Records from a collection:
□ □ □ □

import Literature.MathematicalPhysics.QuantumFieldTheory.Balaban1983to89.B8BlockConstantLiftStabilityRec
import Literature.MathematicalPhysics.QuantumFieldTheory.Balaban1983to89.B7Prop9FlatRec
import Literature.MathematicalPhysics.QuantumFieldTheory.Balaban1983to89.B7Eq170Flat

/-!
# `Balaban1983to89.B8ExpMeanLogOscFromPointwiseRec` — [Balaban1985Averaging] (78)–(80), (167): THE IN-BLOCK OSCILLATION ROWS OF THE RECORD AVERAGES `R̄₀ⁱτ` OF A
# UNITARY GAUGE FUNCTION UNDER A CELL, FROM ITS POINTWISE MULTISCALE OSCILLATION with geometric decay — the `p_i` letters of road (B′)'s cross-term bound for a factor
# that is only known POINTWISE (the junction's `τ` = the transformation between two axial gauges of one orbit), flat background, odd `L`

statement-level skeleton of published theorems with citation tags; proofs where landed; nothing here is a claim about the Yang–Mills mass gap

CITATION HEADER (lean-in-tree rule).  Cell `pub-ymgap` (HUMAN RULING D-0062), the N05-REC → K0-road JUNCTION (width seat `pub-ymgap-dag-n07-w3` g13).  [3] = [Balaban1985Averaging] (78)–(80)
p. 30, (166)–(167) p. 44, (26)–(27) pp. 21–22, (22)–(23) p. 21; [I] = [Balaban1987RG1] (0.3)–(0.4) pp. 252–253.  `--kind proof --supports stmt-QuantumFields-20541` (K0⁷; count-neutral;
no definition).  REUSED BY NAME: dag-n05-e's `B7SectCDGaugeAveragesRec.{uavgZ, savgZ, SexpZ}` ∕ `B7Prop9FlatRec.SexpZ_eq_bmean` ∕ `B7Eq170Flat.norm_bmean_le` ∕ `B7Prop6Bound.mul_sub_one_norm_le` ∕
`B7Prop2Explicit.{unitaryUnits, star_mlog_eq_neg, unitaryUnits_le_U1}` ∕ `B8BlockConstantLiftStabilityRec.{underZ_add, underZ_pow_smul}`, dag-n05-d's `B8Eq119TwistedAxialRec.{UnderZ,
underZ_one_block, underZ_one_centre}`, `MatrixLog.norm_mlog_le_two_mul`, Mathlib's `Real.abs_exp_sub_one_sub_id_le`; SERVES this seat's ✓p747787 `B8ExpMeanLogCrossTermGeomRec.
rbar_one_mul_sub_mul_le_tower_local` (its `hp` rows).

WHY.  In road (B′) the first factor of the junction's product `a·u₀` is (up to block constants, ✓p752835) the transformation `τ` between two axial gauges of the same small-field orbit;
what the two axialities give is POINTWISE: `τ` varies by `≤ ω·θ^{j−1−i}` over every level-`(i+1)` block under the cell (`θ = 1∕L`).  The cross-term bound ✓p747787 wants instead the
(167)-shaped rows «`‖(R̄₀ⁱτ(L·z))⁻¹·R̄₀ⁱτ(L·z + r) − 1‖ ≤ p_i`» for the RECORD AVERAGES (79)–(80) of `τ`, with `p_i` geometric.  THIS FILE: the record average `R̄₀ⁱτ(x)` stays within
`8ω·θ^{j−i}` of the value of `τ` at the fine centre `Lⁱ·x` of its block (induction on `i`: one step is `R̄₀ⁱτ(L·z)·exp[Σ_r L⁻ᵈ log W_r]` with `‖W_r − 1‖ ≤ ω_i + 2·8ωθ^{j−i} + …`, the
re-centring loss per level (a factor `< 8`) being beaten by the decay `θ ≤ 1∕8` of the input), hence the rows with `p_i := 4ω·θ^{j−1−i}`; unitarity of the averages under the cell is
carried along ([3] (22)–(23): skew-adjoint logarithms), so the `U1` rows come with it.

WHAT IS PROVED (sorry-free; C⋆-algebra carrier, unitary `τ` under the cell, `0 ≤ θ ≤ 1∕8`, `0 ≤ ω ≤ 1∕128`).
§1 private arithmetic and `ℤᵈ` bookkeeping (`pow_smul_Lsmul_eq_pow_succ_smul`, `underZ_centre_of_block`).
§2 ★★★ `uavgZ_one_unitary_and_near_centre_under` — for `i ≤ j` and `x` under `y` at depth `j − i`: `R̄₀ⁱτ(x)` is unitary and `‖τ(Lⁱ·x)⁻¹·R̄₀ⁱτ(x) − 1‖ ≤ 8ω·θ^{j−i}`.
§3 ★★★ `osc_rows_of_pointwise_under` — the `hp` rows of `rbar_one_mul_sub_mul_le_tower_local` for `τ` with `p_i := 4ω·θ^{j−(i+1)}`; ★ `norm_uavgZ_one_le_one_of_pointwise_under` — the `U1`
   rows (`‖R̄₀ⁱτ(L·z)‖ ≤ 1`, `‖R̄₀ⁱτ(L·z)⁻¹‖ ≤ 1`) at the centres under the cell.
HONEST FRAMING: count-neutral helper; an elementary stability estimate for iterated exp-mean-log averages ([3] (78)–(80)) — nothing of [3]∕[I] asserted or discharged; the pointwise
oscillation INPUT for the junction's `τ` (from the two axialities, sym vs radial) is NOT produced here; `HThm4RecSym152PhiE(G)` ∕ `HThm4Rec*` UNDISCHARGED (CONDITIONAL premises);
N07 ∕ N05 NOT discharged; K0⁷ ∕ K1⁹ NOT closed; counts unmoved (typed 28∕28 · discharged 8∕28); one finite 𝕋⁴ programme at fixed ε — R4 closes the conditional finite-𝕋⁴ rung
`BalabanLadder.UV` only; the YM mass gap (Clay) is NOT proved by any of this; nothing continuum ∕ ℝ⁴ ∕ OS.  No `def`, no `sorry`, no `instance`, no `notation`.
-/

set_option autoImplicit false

□ □ □ □

- What to do:
Lines above with the string "QuantumFieldTheory" need to be found and copied.

- The answer:
import Literature.MathematicalPhysics.QuantumFieldTheory.Balaban1983to89.B8BlockConstantLiftStabilityRec
import Literature.MathematicalPhysics.QuantumFieldTheory.Balaban1983to89.B7Prop9FlatRec
import Literature.MathematicalPhysics.QuantumFieldTheory.Balaban1983to89.B7Eq170Flat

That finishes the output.